Curtis Toler

Ex-gang leader, turned champion of peace, sharing his extraordinary story of resilience and redemption

Watch Curtis on The Daily Show here.

The story of Curtis Toler, an ex-gang leader, turned champion of peace, is an extraordinary account of resilience and redemption. Curtis’s journey to becoming one of Chicago’s leading authorities on gang culture began as a youth growing up on Chicago’s south side. Historically known for its violence, Auburn Gresham became the training ground for Curtis’s later life as an underground boss.

Curtis’s early exposure to violence was not willingly sought-after. Finding his mother ruthlessly murdered by his stepfather led Curtis on a path in search of power and respect. While most young men his age were beginning to enjoy the care-free stage of teenage youth, Curtis would be forced into adulthood at the age of sixteen. The death of his mother ended his childhood as he knew it and changed how he interacted with the world.

In search of power, dominance, and success, Curtis eventually found himself in the company of one of Chicago’s most respected gangsters since Al Capone – the unrivaled Jeff Fort, leader of the Blackstone Rangers (also known as EL Rukns). Curtis joined the organization, and quickly rose to a position of leadership. Curtis’s history and street reputation connected him to Father Michael Pfleger of St. Sabinas Catholic church. Together, they founded the Peace League, and Curtis was able to transfer his prior experience as a gang leader into negotiating ceasefires among rival gangs. Curtis skillfully executed peace treaties in the summertime when the violence always reached its peak.

As providence would have it to be, pain met purpose, and Curtis’s destiny became realized. Curtis bridged rival gangs together through basketball to create a compelling space for healing and redemption. Curtis became the spokesperson for Father Michael’s organization, and slowly, his life began to heal.

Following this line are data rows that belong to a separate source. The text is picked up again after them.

import Summits.MatrixMultiplication.OmegaCensus.SmallFormats.MatMul227GF3EnumSearch
import Summits.MatrixMultiplication.OmegaCensus.SmallFormats.MatMul227GF3EnumCases
import HarnessLib

/-!
# ω-census family (a): kernel `(henum)` at `(7,23)` — kernel runs 2

Cell `pub-omega` (unit `pub-omega-tensor`, gen 31), topic `Summits/MatrixMultiplication/OmegaCensus`
(sub-folder `SmallFormats`). Framing (verbatim): lottery ticket; floor = certified bounds/negative ranges.
HONEST FRAMING: bookkeeping — part 6 of 12 of the KERNEL proof of the ENUMERATION hypothesis `(henum)` of
`twentyfour_le_tensorRank_227_gf3_of_enumeration` (`MatMul22nGF3MarginalCensus`) for the six-orbit list of the
`𝔽₃` `⟨2,2,7⟩@23` X-marginal census (desk-certified ×3 before: ENUM-X2 §6/§8). The EXCLUSION hypothesis `(hexcl)`
stays engine-side (Pa17: two code-disjoint exact engines; the IP instrument); nothing here is a bound on `ω`, and no
sentence here is 'R_𝔽₃(⟨2,2,7⟩) ≥ 24'.

The `decide +kernel` replays of the searches `kappa00` (node counts from the Python replica `desk/simchk2.py`).
-/

namespace Summit.MatrixMultiplication.OmegaCensus.SmallFormats.Enum723

set_option Elab.async false

set_option maxRecDepth 100000 in
set_option maxHeartbeats 400000000 in
/-- Kernel search: case `kappa00` passes (5 021 search nodes). -/
theorem run_kappa00 : runCase lo_kappa00 hi_kappa00 certs_kappa00 = true := by decide +kernel

end Summit.MatrixMultiplication.OmegaCensus.SmallFormats.Enum723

Faith, courage, and perseverance played a pivotal role in Curtis’s 180 – degree turn in life, and soon the entertainment industry took notice. His expertise around gang-mediation began to spread rapidly. Curtis’s natural ability for strategic thinking, leadership, and mediation placed him in high demand with film-makers, entertainers, politicians, and the 44th President of the United States – President Barak Obama. Curtis’s incredible resume includes a guest appearance on The Daily Show with Trevor Noah, consulting work on Spike Lee’s film, Chi-raq, and advising Lena Waithe and entertainer/activist Common for the Showtime television series The Chi.

Currently, Curtis works as the Director of Outreach for Chicago Cred, a violence reduction organization led by the former Secretary of Education, Arnie Duncan. Curtis is leading the charge of training a new generation of violence interrupters and outreach specialists.

Speech topics

Conflict Resolution 101

As an expert in community outreach, Curtis shares his tips and tricks on how to properly deescalate conflict and find the positive takeaways from the given situation. The conflict resolution tools he uses daily on the Southside can be used by businesses, communities, educational institutions, and more alike.

Curtis’s life and work is featured in AMANDA RIPLEY’s bestseller High Conflict. Inquire about their collaborative work.

If I Can Make the World Better, You Can Too

In this speech, Curtis shares his transformation from a misguided juvenile turned gang leader into a prolific voice of reason on Chicago’s Southside. All one truly needs to do good is a purpose and a mission to achieve it. If a rehabilitated gang member from an underserved community can devote his life to undoing the problems he once perpetuated, then you too can learn from your past to create a brighter future.

America’s Correctional System

Curtis shares what he learned from his past as a formerly incarcerated person. He addresses the trials and tribulations of one’s mental state under these circumstances. More importantly, he addresses how individuals can be productive as returning citizens including: second chance employment, community involvement, and combating the facets of society that led them astray in the first place.